Won’t technology save us? Well, up to a point. Automatic translation can be extremely useful for documents, in at least giving you, perhaps, ninety per cent of the sense, but is unlikely by itself ever to produce results you can use to take decisions. And as for voice, most people who communicate sensitive information know how to use speech codes and slang. Few automatic translators could cope with Respect, reuf! la gonzesse a le kertru du toubib, gare aux keufs. (Roughly, Hello my brother, the lady is bringing the merchandise from the medical facility. but look out for the Police!), especially with a strong Maghrebin or West African accent. And few automatic transcription systems can cope with accents anyway, as is hilariously demonstrated every day by YouTube. You can use software increasingly to sort through intercepted phone calls and identify key words, but in a sense, that’s the easy bit, because almost by definition, you will get huge numbers of false positives. And even then, “meet me at the first fallback rendezvous half an hour later than normal on the usual day” doesn’t mean much in any language. Intelligence analysis is an extremely high-context activity, where, unless you know the background, an individual intercept, or a single human intelligence report, can be essentially meaningless.

However, the more important point here is political, in the degree of control and influence that some states can acquire through Intelligence. For example, Korean (Hangul) is a difficult language to learn, and essentially unusable outside Korea. So whilst there are various technical means of gathering information about North Korean military programmes, for anything more detailed, and anything at all about the political and military situation in Pyongyang, the US, and for that matter other western countries, are entirely dependent on the National Intelligence Service of South Korea, which has its own agenda and of course reflects that of its government. It is very reluctant, for example, to grant other nations access to North Korean defectors. Likewise, the degree of reliance of the US system on Israel for its Intelligence on Arab states and Iran is proverbial, and it has become clear since 2021 that the CIA was hopelessly manipulated by the Pakistani Inter-Services Intelligence throughout the Afghan crisis. That said, the opposite is also true: Intelligence can also be traded for other political or economic favours, or simply used to influence the thinking of other governments.

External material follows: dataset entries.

/-!
# K7r, line `rubin-formula-zp` (crux `EllipticUnitValueSevenOfGZK`, stmt-BirchSwinnertonDyer-19945), stub
# S_sat-Zp: the binder `hvan` of (B1) in the REPAIRED currency `HasEntireContinuationFrom (3/2)` —
# «hvan′ ⟸ φ-pin + r_an(W) ≠ 0» and (B1′) `z(𝟙) ∈ S_p(E/K)` as THEOREMS (companion of
# `RamifiedSevenEllipticUnitsHvanAnatomy.lean`; cell `bsd-cm`, seat `bsd-cm-k7r-c3` g7; THEOREMS ONLY —
# no definition, no named fact, nothing asserted)

HONEST FRAMING. The closer `RelaxedEqCompact.relaxed_le_mordellWeilKummerSpan_of_hvan` (seat k7r-c2,
p472558) of the registered stub S_sat-Zp (`X12.O11.RamifiedCMBottomSaturationAtZp W 7`) needs
`z(𝟙) ∈ S_p(E/K)`, obtained from (B1) `BottomClass.bottom_mem_compactSelmerOver` (seat ram, p446875)
under its binder

  `hvan : ∀ χ r, IsAcCharacter ι κ 0 χ r → ∃ hL : LFunction.HasEntireContinuation (heckeLFunction (φ * χ)),
            hL.continuation 1 = 0`,

which the line card (`Lines/rubin-formula-zp.md`) expected to discharge from the φ-pin of the datum
(`∀ s, 3/2 < re s → heckeLFunction φ s = W.LSeries s`) and `r_an(W) = 1`. The companion file
`RamifiedSevenEllipticUnitsHvanAnatomy.lean` (§1–§3) proves: level-`0` rigidity (`IsAcCharacter ι κ 0 χ r
↔ χ = 1 ∧ r = 1`); `hvan ↔ ∃ hL : LFunction.HasEntireContinuation (heckeLFunction φ), hL.continuation 1
= 0` — a threshold-`1` continuation of the RAW weight-one Euler product, which the φ-pin (`re s > 3/2`
only) cannot supply and which fails on the strip `1 < re s < 3/2`; and that the companion binder `hcont`
is unsatisfiable for every `φ` (`ζ_K` has a pole). This file gives the POSITIVE side:
* §4 THE REPAIRED READING (proved): over the tree's `DiophantineGeometry.LFunction.HasEntireContinuationFrom
  (3/2)` / `entireContinuationFrom (3/2)` (EntireContinuation.lean, full API, uniqueness by the identity
  theorem), the φ-pin together with `W.HasEntireLFunction` makes `W.entireLFunction` THE continuation of
  `heckeLFunction φ` from `re s > 3/2`, and in positive analytic rank its value at `1` is `0`; hence the
  repaired binder `hvan′` (`HasEntireContinuationFrom (3/2)` + value `0` at `1`, for every level-`0`
  pair) is a THEOREM under the pin (`hvan'_of_pin`). Under the pin, the old `hvan` holds iff
  `HasEntireContinuation (heckeLFunction φ)` (`hvan_iff_hasEntireContinuation_of_pin`).
* §5 (B1′) (proved): the proof of (B1) run with the level-`0` reciprocity law read in the repaired
  currency (hypothesis `herl'` — literally the field `EllipticUnitClassData.erl` at `n = 0` after the
  repair) gives `z(𝟙) ∈ S_p(E/K)` from the pin, `L(W, ·)` entire and `r_an(W) ≠ 0`, with NO `hvan`
  binder left: `bottom_mem_compactSelmerOver_of_erl'`.

CONSEQUENCES (planner tier, D-0014 — this seat edits no Literature structure): (a) at a pinned datum
the field `EllipticUnitClassData.erl` is vacuous as typed (it quantifies over an empty type), so the
datum carries no `L`-value content and (B1)/`…_of_hvan` cannot be fed — the S_sat-Zp closer must go
through the rank route or through a repaired `erl`; (b) repair (R-a) = replace
`LFunction.HasEntireContinuation (heckeLFunction (φ*χ))` / `hL.continuation 1` in `erl` (and in `hvan`,
`hcont`) by `HasEntireContinuationFrom (3/2) (heckeLFunction (φ*χ))` / `entireContinuationFrom (3/2) … 1`;
§4–§5 are the lemmas the repaired line consumes; (c) the value law of 19945, S_open, S_dict′, S_B4′ and
the IMC identity never mention `erl`/`hvan` and are untouched. Supports, does not close,
stmt-BirchSwinnertonDyer-19945. PARTITION: CornerF-ramified@7 (B13/O11) × 𝒞₇ × 7 — types-the-object-of.
BSD is not touched by any of this.

References: [BKNO] A. Burungale, S. Kobayashi, K. Nakamura, K. Ota, arXiv:2608.06879 (2026), Def. 4.2,
Prop. 4.10, Lemma 7.1 [BurungaleKobayashiNakamuraOta2026]; J. W. S. Cassels, A. Fröhlich (eds.),
*Algebraic Number Theory* (1967), Ch. VII §4 Prop. 4.1 [CasselsFrohlichANT1967]; J. Neukirch,
*Algebraic Number Theory* (1999), Ch. VII (5.2), Cor. (5.11) [NeukirchANT1999]; J. Silverman, *Advanced
Topics in the Arithmetic of Elliptic Curves* (1994), Ch. II Thm. 10.5 [SilvermanATAEC1994]; cell files
`Lines/rubin-formula-zp.md`, STATUS 2026-08-27T00:21Z (this seat's FINDING), MEMO-k7r-c3-g7-HVAN.md.
-/

set_option linter.dupNamespace false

Intelligence is therefore a pervasive tool of policy in all areas. This doesn’t mean its use is automatic: as I’ve indicated, it’s a cost-benefit analysis in part, and depends also on the consequences if things go wrong. But the easiest rule of thumb is that if something is both cost-effective and potentially useful, then an intelligence agency is very probably doing it. Because why wouldn’t they? If I were the President of China, and I found out that the Ministry of State Security (MOSS) was not busy installing back doors in computer products, not making use of overseas students and workers to steal secrets, and not spying on the Chinese diaspora, then I would want to know what the hell they were doing, to earn their salaries: playing video-games? Which is to say that where there are well-known and well-tried techniques of gathering Intelligence and manipulating people, it’s wise to assume that every national agency that has the opportunity to use them is doing so.

This isn’t all high-profile, short-term stuff, either. Some countries take a very long-term view, and encourage their operatives to identify people who, one day, might be of use to them in certain circumstances. The old NKVD, for example, recruited university students from the British establishment in the 1930s in the hope that they would, years in the future, be influential and useful. It would not be surprising if the Chinese, whose approach is similarly long-term, were doing something similar: indeed, I would be surprised if they were not. But that’s the way the game is played.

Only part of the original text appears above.